In principio erano i pittori. Gli unici a saper fare ritratti. Se volevi che i posteri, o una persona che abitava lontano, conoscessero il tuo viso, dovevi rivolgerti a un pittore. Questo fermava
il tuo aspetto in un quadro e chi, lontano nel tempo o nello spazio, l’avesse guardato, avrebbe saputo com’era la tua faccia, come vestivi. Il pittore si faceva pagare. Più era bravo più era caro. Farsi ritrarre al tempo del pennello era faccenda da Lorsignori: re, nobili, ricchi.
Inventare un sistema, un robot diremmo oggi, che automaticamente facesse il tuo ritratto era lo scopo di molti. Riuscì per primo Daguerre, con i suoi dagherrotipi. Erano piccole lastre, in unico esemplare, che sapevano più della miniatura, ottenute con un pericoloso processo ai velenosi vapori di mercurio. Non era ancora l’immagine per tutti. La strada per rendere disponibile a tutti il ritratto, per la sua democratizzazione diremmo oggi, la intraprese Fox Talbot.

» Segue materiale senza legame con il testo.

set_option maxHeartbeats 800000 in
/-- **NEAR zeros** (`0 < |γ| < 30(1 − β)`, Stark's device): if `ρ = β + iγ`, `γ ≠ 0`, is a zero of
`ζ₁_K` with `0 < 1 − β ≤ 1/64` and `|γ| < 30(1 − β)`, then
`(1/103)/(1 − β) ≤ K'(log|d_K| + log 4)`: `ρ̄` is a second zero, and at the real point
`σ = 1 + 62(1 − β)`, `0 ≤ L(Λ_K, σ) ≤ 1/(σ−1) − 2 Re 1/(σ − ρ) + K'ℒ₀`. [folklore] -/
theorem zeroFree_near {β γ : ℝ} (hzero : dedekindZeta₁ K (β + γ * I) = 0) (hγ0 : γ ≠ 0)
    (hu0 : 0 < 1 - β) (husmall : 1 - β ≤ 1 / 64) (hnear : |γ| < 30 * (1 - β)) :
    (1 / 103) * (1 / (1 - β)) ≤ (77760 * (5 * Module.finrank ℚ K + 2)) *
      (Real.log ((discr K).natAbs : ℝ) + Real.log 4) := by
  set Kc : ℝ := 77760 * (5 * Module.finrank ℚ K + 2) with hKc
  set u : ℝ := 1 - β with hu
  set σ : ℝ := 1 + 62 * u with hσdef
  have hσ1 : 1 < σ := by rw [hσdef]; linarith
  have hσ2 : σ ≤ 2 := by rw [hσdef]; linarith
  have hzero' : dedekindZeta₁ K (β - γ * I) = 0 := by
    have h := dedekindZeta₁_conj_eq_zero hzero
    rwa [map_add, map_mul, Complex.conj_ofReal, Complex.conj_ofReal, Complex.conj_I, mul_neg,
      ← sub_eq_add_neg] at h
  have hne : (β + γ * I : ℂ) ≠ β - γ * I := by
    intro h
    have := congrArg Complex.im h
    simp at this
    exact hγ0 (by linarith)
  have hγ2 : γ ^ 2 ≤ 900 * u ^ 2 := by
    have h30 : 0 ≤ 30 * u := by positivity
    have := mul_le_mul hnear.le hnear.le (abs_nonneg γ) h30
    rw [← pow_two, ← pow_two, sq_abs] at this
    nlinarith
  have hb : (β - 2) ^ 2 ≤ (1 + 1 / 64) ^ 2 := by
    have h1 : 0 ≤ 2 - β := by linarith
    have h2 : 2 - β ≤ 1 + 1 / 64 := by linarith
    have := mul_le_mul h2 h2 h1 (by norm_num)
    nlinarith
  have hγ2' : γ ^ 2 ≤ 900 * (1 / 64) ^ 2 := by nlinarith
  have hdisc : ∀ e : ℝ, e ^ 2 = γ ^ 2 → (β + e * I : ℂ) ∈ closedBall (2 + ((σ : ℂ)).im * I) (31 / 16) := by
    intro e he
    rw [Complex.ofReal_im, Complex.ofReal_zero, zero_mul, add_zero, mem_closedBall, dist_eq_norm]
    have hsq : ‖(β + e * I : ℂ) - 2‖ ^ 2 = (β - 2) ^ 2 + e ^ 2 := by
      rw [show (β : ℂ) + e * I - 2 = ((β - 2 : ℝ) : ℂ) + ((e : ℝ) : ℂ) * I by push_cast; ring,
        ← Complex.normSq_eq_norm_sq, Complex.normSq_add_mul_I]
    have hsq' : ‖(β + e * I : ℂ) - 2‖ ^ 2 ≤ (31 / 16) ^ 2 := by rw [hsq, he]; nlinarith
    exact (sq_le_sq₀ (norm_nonneg _) (by norm_num)).mp hsq'
  have hdisc₁ := hdisc γ rfl
  have hdisc₂ := hdisc (-γ) (by ring)
  have hpt₂ : (β + (-γ : ℝ) * I : ℂ) = β - γ * I := by push_cast; ring
  rw [hpt₂] at hdisc₂
  have hA := re_LSeries_vonMangoldtNorm_le_of_zeros (K := K) (s := (σ : ℂ)) (by simpa using hσ1)
    (by simpa using hσ2) {(β + γ * I : ℂ), (β - γ * I : ℂ)} (fun _ ↦ 1)
    (fun v hv ↦ by
      have hv' : v = β + γ * I ∨ v = β - γ * I := by
        simpa [Finset.mem_insert, Finset.mem_singleton] using hv
      rcases hv' with h | h
      · rw [h]; exact ⟨hzero, hdisc₁, one_le_analyticOrderAt_dedekindZeta₁ hzero⟩
      · rw [h]; exact ⟨hzero', hdisc₂, one_le_analyticOrderAt_dedekindZeta₁ hzero'⟩)
  rw [Finset.sum_pair hne, Complex.ofReal_im] at hA
  simp only [Nat.cast_one, one_mul] at hA
  have e0 : (1 / ((σ : ℂ) - 1)).re = 1 / (62 * u) := by
    rw [show (σ : ℂ) - 1 = ((62 * u : ℝ) : ℂ) by rw [hσdef]; push_cast; ring, ← Complex.ofReal_one,
      ← Complex.ofReal_div, Complex.ofReal_re]
  have e₁ : (((σ : ℂ) - (β + γ * I))⁻¹).re = (63 * u) / ((63 * u) ^ 2 + γ ^ 2) := by
    rw [show (σ : ℂ) - (β + γ * I) = ((63 * u : ℝ) : ℂ) + ((-γ : ℝ) : ℂ) * I by rw [hσdef, hu]; push_cast; ring,
      DirichletZFR.re_inv_ofReal_add_mul_I]; ring
  have e₂ : (((σ : ℂ) - (β - γ * I))⁻¹).re = (63 * u) / ((63 * u) ^ 2 + γ ^ 2) := by
    rw [show (σ : ℂ) - (β - γ * I) = ((63 * u : ℝ) : ℂ) + ((γ : ℝ) : ℂ) * I by rw [hσdef, hu]; push_cast; ring,
      DirichletZFR.re_inv_ofReal_add_mul_I]
  rw [e0, e₁, e₂] at hA
  have hM0 : 77760 * discBound K 0 ≤ Kc * (Real.log ((discr K).natAbs : ℝ) + Real.log 4) := by
    have := discBound_zero_le (K := K)
    rw [hKc]; nlinarith
  have hpos : 0 ≤ (LSeries (fun m ↦ (vonMangoldtNorm K m : ℂ)) σ).re := by
    have h := TwistedZFR.norm_LSeries_le_of_norm_le (f := fun m ↦ (vonMangoldtNorm K m : ℂ))
      (Λ₀ := vonMangoldtNorm K) (fun m ↦ by
        rw [Complex.norm_real, Real.norm_of_nonneg (vonMangoldtNorm_nonneg m)])
      (fun s hs ↦ LSeriesSummable_vonMangoldtNorm hs) (s := (σ : ℂ)) hσ1 (by simp)
    exact (norm_nonneg _).trans h
  have hpair : 126 / (4869 * u) ≤ 2 * ((63 * u) / ((63 * u) ^ 2 + γ ^ 2)) := by
    rw [mul_div_assoc', div_le_div_iff₀ (by positivity) (by positivity)]; nlinarith
  have hkey : 126 / (4869 * u) - 1 / (62 * u) ≤ Kc * (Real.log ((discr K).natAbs : ℝ) + Real.log 4) := by
    linarith [hA, hpos, hpair, hM0]
  have hv1 : 126 / (4869 * u) = 126 / 4869 * (1 / u) := by rw [mul_one_div, div_div]
  have hv2 : 1 / (62 * u) = 1 / 62 * (1 / u) := by rw [one_div_mul_one_div]
  rw [hv1, hv2] at hkey
  have hv0 : 0 < 1 / u := by positivity
  nlinarith [hkey, hv0]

Erano gli anni quaranta dell’Ottocento. Iniziava il trionfale cammino del processo negativo/positivo ai sali d’argento. In una manciata d’anni fiorirono, in tutto il mondo, migliaia e migliaia di studi fotografici. L’automazione del ritratto ne ridusse il prezzo. Alcuni pittori persero il lavoro ma si crearono migliaia di posti di lavoro per una nuova categoria di lavoratori: i fotografi. Il robot che sostituiva il pittore ritrattista, ma anche il pittore paesaggista e quello di nature morte, si basava su una parte meccanica, la fotocamera e una parte chimico/fisica, l’emulsione sensibile stesa su di un supporto. Già nel 1888 Eastman Kodak proponeva una fotocamera di largo consumo con il famoso slogan “Voi premete il pulsante, noi faremo il resto”.
La storia non tramanda il nome di chi inventò l’autoscatto: dispositivo che, oggi, nei libretti d’istruzione delle fotocamere, è chiamato timer. Premi il pulsante e, prima che scatti l’otturatore, passa una manciata di secondi. Quelli che consentono di metterti in posa davanti all’obiettivo. L’inventore dell’autoscatto andrebbe celebrato nel Pantheon della fotografia assieme ai grandi. Già all’epoca della pellicola soddisfaceva la voglia di autoritratto, oggi lo chiamiamo selfie, che è in tutti quelli che giocano con l’immagine: pittori o fotografi che siano. Anche i pittori indulgevano all’autoritratto. Poi venne il digitale e il robot automatico, pittore di ritratti e paesaggi, si perfezionò ancora e ancora e ancora fino a trasformarsi in uno smartphone. La fotografie nacque… oggi. E Nadar e Nièpce e Arago e Talbot stanno a guardare: la generazione dei selfie ha raggiunto il loro scopo. E dopo? Questa è un’altra storia, avrebbe risposto Kipling. E.P.